Mortgage rates reached 7%, reaching their highest level in more than 20 years.

According to Freddie Mac’s announcement on Thursday, the average rate on the well-known 30-year fixed mortgage jumped to 7.09% this week from 6.96% the previous week. Only three times since then have rates above 7%, and that marks the highest point since the first week of April 2002. The last two occasions the rate topped 7.08% occurred in October and November of last year.

Since the beginning of the year, rates have been rising slowly as the Federal Reserve attempts to control inflation.
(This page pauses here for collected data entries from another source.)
import Summits.ValiantsHypothesis.ValiantsHypothesis.Theorems.LacunarySymmetroidMatrixDescartesKernelDefiniteJunctionBivariateEval
import Summits.ValiantsHypothesis.ValiantsHypothesis.Theorems.LacunarySymmetroidMatrixDescartesKernelDefiniteJunctionSeamLimit

/-!
# Kernel-definite junction, part 8c: the seam datum of the junction pencil

Helper file for the stub `stub_kernelDefiniteJunction` of the line `junction_ceiling` (crux `MatrixDescartes`,
stmt-ValiantsHypothesis-18050).  Combines the scaling limit (8a) with the coefficient reader (8b) for the bivariate
determinant `G = det 𝓗` of the junction (parts 5–6), with the junction letter diagonalised as `J = U diag(λ) Uᵀ`:
* `seam_limit_F` — the limit of 8a rewritten on the coefficient array `F i j = [x^i y^j] G`:
  `z^{-M} ∑ F i j v^j z^{w i + g (J − j)} → det N∞(v)`, `M = w n₀ + g J`, `n₀ = ∑_i (λ_i = 0 ? ã' : ã)`;
* `det_Ninf` — `det N∞(v) = D · φ(v^w)` with `D = ∏_{λ_i ≠ 0} λ_i` and `φ(s) = det (A' + s B')`, the compressions
  `A' = (Uᵀ S last' U)|_{λ = 0}`, `B' = (Uᵀ T 1 U)|_{λ = 0}` (block-triangular determinant);
* `seam_vanish` / `seam_critical` — above the seam line the coefficients of `G` vanish, and on it they are
  `D · [expand_w φ]_j`.
[folklore]
-/

-- `Summit.ValiantsHypothesis.ValiantsHypothesis.…` is the tree's mandated single-conjunct layout (Sub = Summit).
set_option linter.dupNamespace false
set_option autoImplicit false

namespace Summit.ValiantsHypothesis.ValiantsHypothesis.Theorems.LacunarySymmetroidMatrixDescartes.JunctionCeiling

open Polynomial Finset Matrix Filter Topology
open scoped BigOperators

/-! ## 1. The block determinant `det N∞(v) = D · φ(v^w)` -/

/-- evaluation of the compression pencil `φ = det (C A' + X C B')`. [folklore] -/
theorem eval_det_affine {n : Type*} [Fintype n] [DecidableEq n] (A B : Matrix n n ℝ) (s : ℝ) :
    (det (Matrix.of fun i k : n => C (A i k) + X * C (B i k))).eval s = det (A + s • B) := by
  rw [← coe_evalRingHom, RingHom.map_det, RingHom.mapMatrix_apply]
  congr 1
  ext i k
  simp only [Matrix.map_apply, Matrix.of_apply, coe_evalRingHom, eval_add, eval_mul, eval_C, eval_X,
    Matrix.add_apply, Matrix.smul_apply, smul_eq_mul]

/-- **block determinant** of the limit matrix `N∞(v)`. [folklore] -/
theorem det_Ninf {m : ℕ} (lam : Fin m → ℝ) (A B : Matrix (Fin m) (Fin m) ℝ) (s : ℝ) :
    (Matrix.of (fun i k : Fin m => if lam i = 0 then A i k + s * B i k else (if i = k then lam i else 0))).det =
      (det (Matrix.of fun i k : {i : Fin m // lam i = 0} => C (A i.1 k.1) + X * C (B i.1 k.1))).eval s *
        ∏ i : {i : Fin m // ¬ lam i = 0}, lam i.1 := by
  rw [Matrix.twoBlockTriangular_det _ (fun i => lam i = 0)]
  · congr 1
    · rw [eval_det_affine]
      congr 1
      ext i k
      simp [Matrix.toSquareBlockProp_def, i.2]
    · have h : (Matrix.of (fun i k : Fin m => if lam i = 0 then A i k + s * B i k
          else (if i = k then lam i else 0))).toSquareBlockProp (fun i => ¬ lam i = 0) =
          diagonal (fun i : {i : Fin m // ¬ lam i = 0} => lam i.1) := by
        ext i k
        simp only [Matrix.toSquareBlockProp_def, Matrix.of_apply, if_neg i.2, diagonal_apply]
        by_cases hik : i = k
        · subst hik; simp
        · rw [if_neg (fun h => hik (Subtype.ext h)), if_neg hik]
      rw [h, det_diagonal]
  · intro i hi k hk
    rw [Matrix.of_apply, if_neg hi, if_neg]
    intro hik
    rw [hik] at hi
    exact hi hk

/-! ## 2. The seam limit on the coefficient array -/

section Seam

variable {m : ℕ} (K₁ K₂ : ℕ) (d : Fin (K₁ + 2) → ℕ) (S : Fin (K₁ + 2) → Matrix (Fin m) (Fin m) ℝ)
  (e : Fin (K₂ + 2) → ℕ) (T : Fin (K₂ + 2) → Matrix (Fin m) (Fin m) ℝ)
  (H : Matrix (Fin m) (Fin m) (Polynomial ℝ[X]))
  (hH : ∀ i k, H i k = (∑ l : Fin (K₁ + 2), C (C (S l i k)) * X ^ (d l - d 0)) +
    ∑ l : Fin (K₂ + 1), C (C (T l.succ i k) * X ^ (e l.succ - e 0)) * X ^ (d (Fin.last (K₁ + 1)) - d 0))
  (U : Matrix (Fin m) (Fin m) ℝ) (lam : Fin m → ℝ)

include hH

/-- **the seam limit on the coefficient array** `F i j = [x^i y^j] det 𝓗`. [folklore] -/
theorem seam_limit_F (hd : StrictMono d) (he : StrictMono e) (hU : U * Uᵀ = 1)
    (hJ : S (Fin.last (K₁ + 1)) = U * diagonal lam * Uᵀ) (v : ℝ) :
    Tendsto (fun z : ℝ =>
      (∑ i ∈ range (m * (d (Fin.last (K₁ + 1)) - d 0) + 1), ∑ j ∈ range (m * (e (Fin.last (K₂ + 1)) - e 0) + 1),
        ((det H).coeff i).coeff j * v ^ j *
          z ^ ((e 1 - e 0) * i + (d (Fin.last (K₁ + 1)) - d (Fin.last K₁).castSucc) *
            (m * (e (Fin.last (K₂ + 1)) - e 0) - j))) *
      (z ^ ((e 1 - e 0) * (∑ i, (if lam i = 0 then d (Fin.last K₁).castSucc - d 0 else d (Fin.last (K₁ + 1)) - d 0)) +
        (d (Fin.last (K₁ + 1)) - d (Fin.last K₁).castSucc) * (m * (e (Fin.last (K₂ + 1)) - e 0))))⁻¹)
      atTop
      (𝓝 ((det (Matrix.of fun i k : {i : Fin m // lam i = 0} =>
          C ((Uᵀ * S (Fin.last K₁).castSucc * U) i.1 k.1) + X * C ((Uᵀ * T 1 * U) i.1 k.1))).eval
            (v ^ (e 1 - e 0)) *
        ∏ i : {i : Fin m // ¬ lam i = 0}, lam i.1)) := by
  set w : ℕ := e 1 - e 0 with hw
  set a : ℕ := d (Fin.last (K₁ + 1)) - d 0 with ha
  set a' : ℕ := d (Fin.last K₁).castSucc - d 0 with ha'
  set g : ℕ := d (Fin.last (K₁ + 1)) - d (Fin.last K₁).castSucc with hg
  set I : ℕ := m * a with hI
  set J : ℕ := m * (e (Fin.last (K₂ + 1)) - e 0) with hJdef
  set F : ℕ → ℕ → ℝ := fun i j => ((det H).coeff i).coeff j with hFdef
  have hF : ∀ i j, F i j = ((det H).coeff i).coeff j := fun i j => rfl
  have hlim := seam_scaled_det_tendsto K₁ K₂ d S e T U lam hd he hU hJ v
  rw [← det_Ninf]
  refine (hlim.congr' ?_)
  filter_upwards [eventually_gt_atTop 0] with z hz
  have hz0 : z ≠ 0 := hz.ne'
  -- the determinant as the double sum of coefficients
  have hdet := eval_G_sum (K₁ + 1) (K₂ + 1) d S e T H hH F hF hd.monotone he.monotone (z ^ w) ((z ^ g)⁻¹ * v)
  rw [eval_G_det (K₁ + 1) (K₂ + 1) d S e T H hH] at hdet
  rw [hdet, Finset.prod_inv_distrib, Finset.prod_pow_eq_pow_sum, ← Finset.mul_sum, Finset.mul_sum, Finset.sum_mul]
  refine Finset.sum_congr rfl fun i _ => ?_
  rw [Finset.mul_sum, Finset.sum_mul]
  refine Finset.sum_congr rfl fun j hj => ?_
  have hjJ : j ≤ J := Nat.lt_succ_iff.1 (mem_range.1 hj)
  -- `F v^j (z^{-g})^j (z^w)^i · z^{-w n₀} = F v^j z^{w i + g (J - j)} · z^{-(w n₀ + g J)}`
  have hsplit : g * J = g * (J - j) + g * j := by rw [← mul_add, Nat.sub_add_cancel hjJ]
  rw [hsplit, mul_pow, inv_pow, ← pow_mul, ← pow_mul, pow_add, pow_add, pow_add]
  field_simp
  ring

end Seam

end Summit.ValiantsHypothesis.ValiantsHypothesis.Theorems.LacunarySymmetroidMatrixDescartes.JunctionCeiling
The hike this week worsens affordability for purchasers on a tight budget who are already dealing with high home prices and a lack of options as a result of homeowners’ continued reluctance to sell and give up their lower mortgage rate.

Demand from homebuyers is falling.

According to the Mortgage Bankers Association (MBA) poll for the week ending August 11, the volume of mortgage purchase applications decreased by 0.8% from the previous week to reach its lowest level in over seven months. Purchase demand as a whole was 26% lower than it was during the same week last year.

The MBA pointed out that the rise in rates was what caused the activity to fall. The percentage of adjustable-rate mortgage applications, which typically have lower initial rates than fixed-rate mortgages, jumped to 7%, the highest level since April 2023, further demonstrating that borrowers are looking for relief.